§ **EXTRACTED ENTRIES**
/-- **The integral normal form**: `R` a DVR with fraction field `E`, an involution preserving
integrality and with the trace decomposition `htr` (unramified, or `2 ∈ R^×`), `H` hermitian with
integral entries and integral inverse (a self-dual lattice), `e ∈ R³` primitive and isotropic.
Then there is `P` with integral entries and unit determinant (`P ∈ GL₃(R)`) and a star-fixed unit
`u` with `Pᴴ H P = antidiag(1, u, 1)`. -/
theorem exists_congruent_J3_integral_of_trace
    (hstar : ∀ x : E, IsInteger R x → IsInteger R (star x))
    (htr : ∀ y : E, IsInteger R y → star y = y → ∃ c : E, IsInteger R c ∧ c + star c = y)
    {H : Matrix (Fin 3) (Fin 3) E}
    (hH : H.IsHermitian) (hHint : ∀ i j, IsInteger R (H i j)) (hHdet : IsUnit H.det)
    (hHinv : ∀ i j, IsInteger R (H⁻¹ i j)) {e : Fin 3 → E} (he : ∀ i, IsInteger R (e i))
    {i₀ : Fin 3} (hprim : IsRUnit R (e i₀)) (he0 : sesqForm H e e = 0) :
    ∃ P : Matrix (Fin 3) (Fin 3) E, (∀ i j, IsInteger R (P i j)) ∧ IsRUnit R P.det ∧
      ∃ u : E, IsRUnit R u ∧ star u = u ∧ Pᴴ * H * P = T5HermitianThreeElements.J3 u := by
  obtain ⟨f, hf, hef, hff⟩ :=
    exists_integral_hyperbolic_pair_of_trace hstar htr hH hHint hHdet hHinv he hprim he0
  have hfe : sesqForm H f e = 1 := by
    rw [← star_sesqForm_of_isHermitian hH, hef, star_one]
  -- a non-zero vector orthogonal to `e` and `f`, and the projections of the standard basis
  obtain ⟨x₀, hx₀, hex₀, hfx₀⟩ := exists_orthogonal_ne_zero H e f
  have hproj := fun v => sesqForm_projPerp he0 hef hfe hff (H := H) v
  have hb : ∀ j : Fin 3, ∃ c : E, c • x₀ = projPerp H e f (Pi.single j 1) := fun j =>
    exists_smul_eq_of_orthogonal he0 hef hfe hff hx₀ hex₀ hfx₀ (hproj _).1 (hproj _).2
  choose b hb using hb
  -- not all `b j` vanish: otherwise `x₀` would lie in the plane of `e, f`
  have hbne : ∃ j, b j ≠ 0 := by
    by_contra hall
    have hall' : ∀ j, b j = 0 := fun j => by
      by_contra hj
      exact hall ⟨j, hj⟩
    apply hx₀
    have hπ : projPerp H e f x₀ = 0 := by
      have hx₀sum : x₀ = ∑ j, x₀ j • (Pi.single j 1 : Fin 3 → E) := by
        funext i
        simp [Finset.sum_apply, Pi.single_apply]
      rw [hx₀sum, map_sum]
      refine Finset.sum_eq_zero fun j _ => ?_
      rw [map_smul, ← hb j, hall' j, zero_smul, smul_zero]
    have := projPerp_apply H e f x₀
    rw [hπ, hfx₀, hex₀, zero_smul, zero_smul, sub_zero, sub_zero] at this
    exact this.symm
  -- the projection of minimal valuation divides the others
  obtain ⟨i₁, hi₁, hdvd⟩ := T5CartanUnitaryRankOne.exists_dvd_of_finite (R := R) b hbne
  set x : Fin 3 → E := projPerp H e f (Pi.single i₁ 1) with hx
  have hxint : ∀ i, IsInteger R (x i) :=
    isInteger_projPerp hstar hHint he hf (single_one_mem_stdLattice i₁)
  have hex : sesqForm H e x = 0 := (hproj _).1
  have hfx : sesqForm H f x = 0 := (hproj _).2
  have hxe : sesqForm H x e = 0 := by rw [← star_sesqForm_of_isHermitian hH, hex, star_zero]
  have hxf : sesqForm H x f = 0 := by rw [← star_sesqForm_of_isHermitian hH, hfx, star_zero]
  -- every projection is an integral multiple of `x`
  have hyj : ∀ j, projPerp H e f (Pi.single j 1) = (b j / b i₁) • x := by
    intro j
    rw [hx, ← hb j, ← hb i₁, smul_smul, div_mul_cancel₀ _ hi₁]
  -- the matrix `P = (e | x | f)` and the coefficient matrix `C` with `P * C = 1`
  set P : Matrix (Fin 3) (Fin 3) E := Matrix.of fun i j => ![e, x, f] j i with hP
  set C : Matrix (Fin 3) (Fin 3) E := Matrix.of fun i j =>
    ![sesqForm H f (Pi.single j 1), b j / b i₁, sesqForm H e (Pi.single j 1)] i with hC
  have hcol : P.col = ![e, x, f] := by
    funext j i
    rfl
  have hPC : P * C = 1 := by
    ext i j
    have hdecomp : (Pi.single j 1 : Fin 3 → E) =
        sesqForm H f (Pi.single j 1) • e + (b j / b i₁) • x + sesqForm H e (Pi.single j 1) • f := by
      have := projPerp_apply H e f (Pi.single j 1)
      rw [hyj j] at this
      rw [← sub_eq_zero]
      rw [this]
      abel
    have := congrFun hdecomp i
    rw [Matrix.mul_apply, Fin.sum_univ_three, Matrix.one_apply]
    simp only [hP, hC, Matrix.of_apply, Matrix.cons_val_zero, Matrix.cons_val_one,
      Matrix.cons_val_two, Matrix.head_cons, Matrix.tail_cons]
    rw [Pi.single_apply] at this
    simp only [Pi.add_apply, Pi.smul_apply, smul_eq_mul] at this
    by_cases hij : i = j
    · subst hij
      simp only [if_true] at this ⊢
      linear_combination -this
    · simp only [hij, if_false] at this
      rw [if_neg hij]
      linear_combination -this
  have hPint : ∀ i j, IsInteger R (P i j) := by
    intro i j
    simp only [hP, Matrix.of_apply]
    fin_cases j
    · exact he i
    · exact hxint i
    · exact hf i
  have hCint : ∀ i j, IsInteger R (C i j) := by
    intro i j
    simp only [hC, Matrix.of_apply]
    fin_cases i
    · exact isInteger_sesqForm hstar hHint hf (single_one_mem_stdLattice j)
    · exact hdvd j
    · exact isInteger_sesqForm hstar hHint he (single_one_mem_stdLattice j)
  have hdetPC : P.det * C.det = 1 := by
    rw [← Matrix.det_mul, hPC, Matrix.det_one]
  have hdetP : IsRUnit R P.det := by
    refine ⟨isInteger_det hPint, left_ne_zero_of_mul_eq_one hdetPC, ?_⟩
    rw [eq_inv_of_mul_eq_one_right hdetPC |>.symm]
    exact isInteger_det hCint
  -- the Gram matrix
  set u : E := sesqForm H x x with hu
  have hGram : Pᴴ * H * P = T5HermitianThreeElements.J3 u := by
    ext i j
    rw [T5HermitianIsotropicForm.gram_apply, hcol, T5HermitianThreeElements.J3_eq]
    fin_cases i <;> fin_cases j <;> simp [he0, hex, hef, hxe, hxf, hfe, hfx, hff, hu]
  refine ⟨P, hPint, hdetP, u, ?_, star_sesqForm_self hH x, hGram⟩
  -- `u` is a unit: `-u = det (Pᴴ H P)` is a product of units
  have hdetH : IsRUnit R H.det := by
    refine ⟨isInteger_det hHint, hHdet.ne_zero, ?_⟩
    have := isInteger_det hHinv
    rwa [Matrix.det_nonsing_inv, Ring.inverse_eq_inv] at this
  have hdet : (T5HermitianThreeElements.J3 u).det = star P.det * H.det * P.det := by
    rw [← hGram, Matrix.det_mul, Matrix.det_mul, Matrix.det_conjTranspose]
  rw [det_J3] at hdet
  have hstarP : IsRUnit R (star P.det) := hdetP.star hstar
  refine ⟨?_, ?_, ?_⟩
  · rw [hu]
    exact isInteger_sesqForm hstar hHint hxint hxint
  · intro hu0
    rw [hu0, neg_zero] at hdet
    exact (mul_ne_zero (mul_ne_zero hstarP.2.1 hdetH.2.1) hdetP.2.1) hdet.symm
  · have : u = -(star P.det * H.det * P.det) := by rw [← hdet, neg_neg]
    rw [this, inv_neg, mul_inv, mul_inv]
    exact T5UnitaryThreeCorner.isInteger_neg
      (isInteger_mul (isInteger_mul hstarP.2.2 hdetH.2.2) hdetP.2.2)

/-- **A non-zero isotropic vector can be scaled to a primitive integral one**: divide by a
coordinate of minimal valuation (`T5CartanUnitaryRankOne.exists_dvd_of_finite`). -/
theorem exists_primitive_isotropic {H : Matrix (Fin 3) (Fin 3) E} {v : Fin 3 → E} (hv : v ≠ 0)
    (hv0 : sesqForm H v v = 0) :
    ∃ e : Fin 3 → E, (∀ i, IsInteger R (e i)) ∧ (∃ i₀, IsRUnit R (e i₀)) ∧ sesqForm H e e = 0 := by
  have hne : ∃ i, v i ≠ 0 := by
    by_contra hall
    exact hv (funext fun i => by
      by_contra hi
      exact hall ⟨i, hi⟩)
  obtain ⟨i, hi, hdvd⟩ := T5CartanUnitaryRankOne.exists_dvd_of_finite (R := R) v hne
  refine ⟨(v i)⁻¹ • v, fun j => ?_, ⟨i, ?_⟩, ?_⟩
  · rw [Pi.smul_apply, smul_eq_mul, ← div_eq_inv_mul]
    exact hdvd j
  · rw [Pi.smul_apply, smul_eq_mul, inv_mul_cancel₀ hi]
    exact ⟨isInteger_one, one_ne_zero, by rw [inv_one]; exact isInteger_one⟩
  · rw [sesqForm_smul_left, sesqForm_smul_right, hv0, mul_zero, mul_zero]

/-- **The integral normal form from field-level isotropy**: `R` a DVR, `2 ∈ R^×`, `H` hermitian
with integral entries and integral inverse, and `⟨·,·⟩_H` ISOTROPIC (some `v ≠ 0` with
`⟨v, v⟩_H = 0` — the printed input at an inert place).  Then `Pᴴ H P = antidiag(1, u, 1)` for some
`P ∈ GL₃(R)` and `u ∈ R^×`. -/
theorem exists_congruent_J3_integral_of_isotropic_of_trace
    (hstar : ∀ x : E, IsInteger R x → IsInteger R (star x))
    (htr : ∀ y : E, IsInteger R y → star y = y → ∃ c : E, IsInteger R c ∧ c + star c = y)
    {H : Matrix (Fin 3) (Fin 3) E} (hH : H.IsHermitian) (hHint : ∀ i j, IsInteger R (H i j))
    (hHdet : IsUnit H.det) (hHinv : ∀ i j, IsInteger R (H⁻¹ i j)) {v : Fin 3 → E} (hv : v ≠ 0)
    (hv0 : sesqForm H v v = 0) :
    ∃ P : Matrix (Fin 3) (Fin 3) E, (∀ i j, IsInteger R (P i j)) ∧ IsRUnit R P.det ∧
      ∃ u : E, IsRUnit R u ∧ star u = u ∧ Pᴴ * H * P = T5HermitianThreeElements.J3 u := by
  obtain ⟨e, he, ⟨i₀, hprim⟩, he0⟩ := exists_primitive_isotropic (R := R) hv hv0
  exact exists_congruent_J3_integral_of_trace hstar htr hH hHint hHdet hHinv he hprim he0

/-- The same with `2 ∈ R^×` in place of the trace decomposition (the odd residue characteristic). -/
theorem exists_congruent_J3_integral_of_isotropic
    (hstar : ∀ x : E, IsInteger R x → IsInteger R (star x)) (h2 : IsInteger R (2 : E)⁻¹)
    (h2ne : (2 : E) ≠ 0) {H : Matrix (Fin 3) (Fin 3) E} (hH : H.IsHermitian)
    (hHint : ∀ i j, IsInteger R (H i j)) (hHdet : IsUnit H.det)
    (hHinv : ∀ i j, IsInteger R (H⁻¹ i j)) {v : Fin 3 → E} (hv : v ≠ 0)
    (hv0 : sesqForm H v v = 0) :
    ∃ P : Matrix (Fin 3) (Fin 3) E, (∀ i j, IsInteger R (P i j)) ∧ IsRUnit R P.det ∧
      ∃ u : E, IsRUnit R u ∧ star u = u ∧ Pᴴ * H * P = T5HermitianThreeElements.J3 u :=
  exists_congruent_J3_integral_of_isotropic_of_trace hstar (trace_of_two_inv h2 h2ne) hH hHint
    hHdet hHinv hv hv0

end Main

section Transport

variable {R E : Type*} [CommRing R] [Field E] [StarRing E] [Algebra R E] {ι : Type*} [Fintype ι]
  [DecidableEq ι]

omit [StarRing E] in
/-- Conjugation by `P ∈ GL_n(R)` preserves the image of `GL_n(R)`. -/
theorem conj_mem_range_iff (P g : GL ι E)
    (hP : P ∈ (Matrix.GeneralLinearGroup.map (algebraMap R E)).range) :
    P * g * P⁻¹ ∈ (Matrix.GeneralLinearGroup.map (algebraMap R E)).range ↔
      g ∈ (Matrix.GeneralLinearGroup.map (algebraMap R E)).range := by
  constructor
  · intro h
    have := Subgroup.mul_mem _ (Subgroup.mul_mem _ (Subgroup.inv_mem _ hP) h) hP
    simpa [mul_assoc] using this
  · intro h
    exact Subgroup.mul_mem _ (Subgroup.mul_mem _ hP h) (Subgroup.inv_mem _ hP)

/-- The conjugation isomorphism `U(Pᴴ H P) ≃* U(H)` on elements: `g ↦ P g P⁻¹`. -/
theorem coe_formUnitaryGroupMulEquiv_conj (H : Matrix ι ι E) (P : GL ι E)
    (g : T5UnitaryGroupForm.formUnitaryGroup ((P : Matrix ι ι E)ᴴ * H * (P : Matrix ι ι E))) :
    ((formUnitaryGroupMulEquiv_conj H P g : T5UnitaryGroupForm.formUnitaryGroup H) : GL ι E) =
      P * (g : GL ι E) * P⁻¹ :=
  rfl

/-- **The hyperspecial subgroup is transported by an integral base change**: for `P ∈ GL_n(R)`,
the conjugation isomorphism `U(Pᴴ H P) ≃* U(H)` maps `K_{Pᴴ H P}` onto `K_H` — with
`exists_congruent_J3_integral_of_trace`, the record's `K_v` (the stabiliser of the self-dual lattice `R³`
in `U(H)`) IS the `K_U` of the inert-place package for `antidiag(1, u, 1)`. -/
theorem map_conj_hyperspecialSubgroup (H : Matrix ι ι E) (P : GL ι E)
    (hP : P ∈ (Matrix.GeneralLinearGroup.map (algebraMap R E)).range) :
    (T5UnitaryHeckeAdjoint.hyperspecialSubgroup R ((P : Matrix ι ι E)ᴴ * H * (P : Matrix ι ι E))).map
        (formUnitaryGroupMulEquiv_conj H P).toMonoidHom =
      T5UnitaryHeckeAdjoint.hyperspecialSubgroup R H := by
  ext g
  rw [Subgroup.mem_map]
  constructor
  · rintro ⟨k, hk, rfl⟩
    rw [Subgroup.mem_subgroupOf] at hk ⊢
    rw [MulEquiv.coe_toMonoidHom, coe_formUnitaryGroupMulEquiv_conj]
    exact (conj_mem_range_iff P _ hP).mpr hk
  · intro hg
    refine ⟨(formUnitaryGroupMulEquiv_conj H P).symm g, ?_, MulEquiv.apply_symm_apply _ _⟩
    rw [Subgroup.mem_subgroupOf] at hg ⊢
    rw [← conj_mem_range_iff P _ hP, ← coe_formUnitaryGroupMulEquiv_conj,
      MulEquiv.apply_symm_apply]
    exact hg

§ **ACTIVITY**
Among the lines above, find the one with "rw [hyj j] at this" and the one with "rw [Pi.single_apply] at this". Quote both and everything between them, exactly.

§ **RESULT**
      rw [hyj j] at this
      rw [← sub_eq_zero]
      rw [this]
      abel
    have := congrFun hdecomp i
    rw [Matrix.mul_apply, Fin.sum_univ_three, Matrix.one_apply]
    simp only [hP, hC, Matrix.of_apply, Matrix.cons_val_zero, Matrix.cons_val_one,
      Matrix.cons_val_two, Matrix.head_cons, Matrix.tail_cons]
    rw [Pi.single_apply] at this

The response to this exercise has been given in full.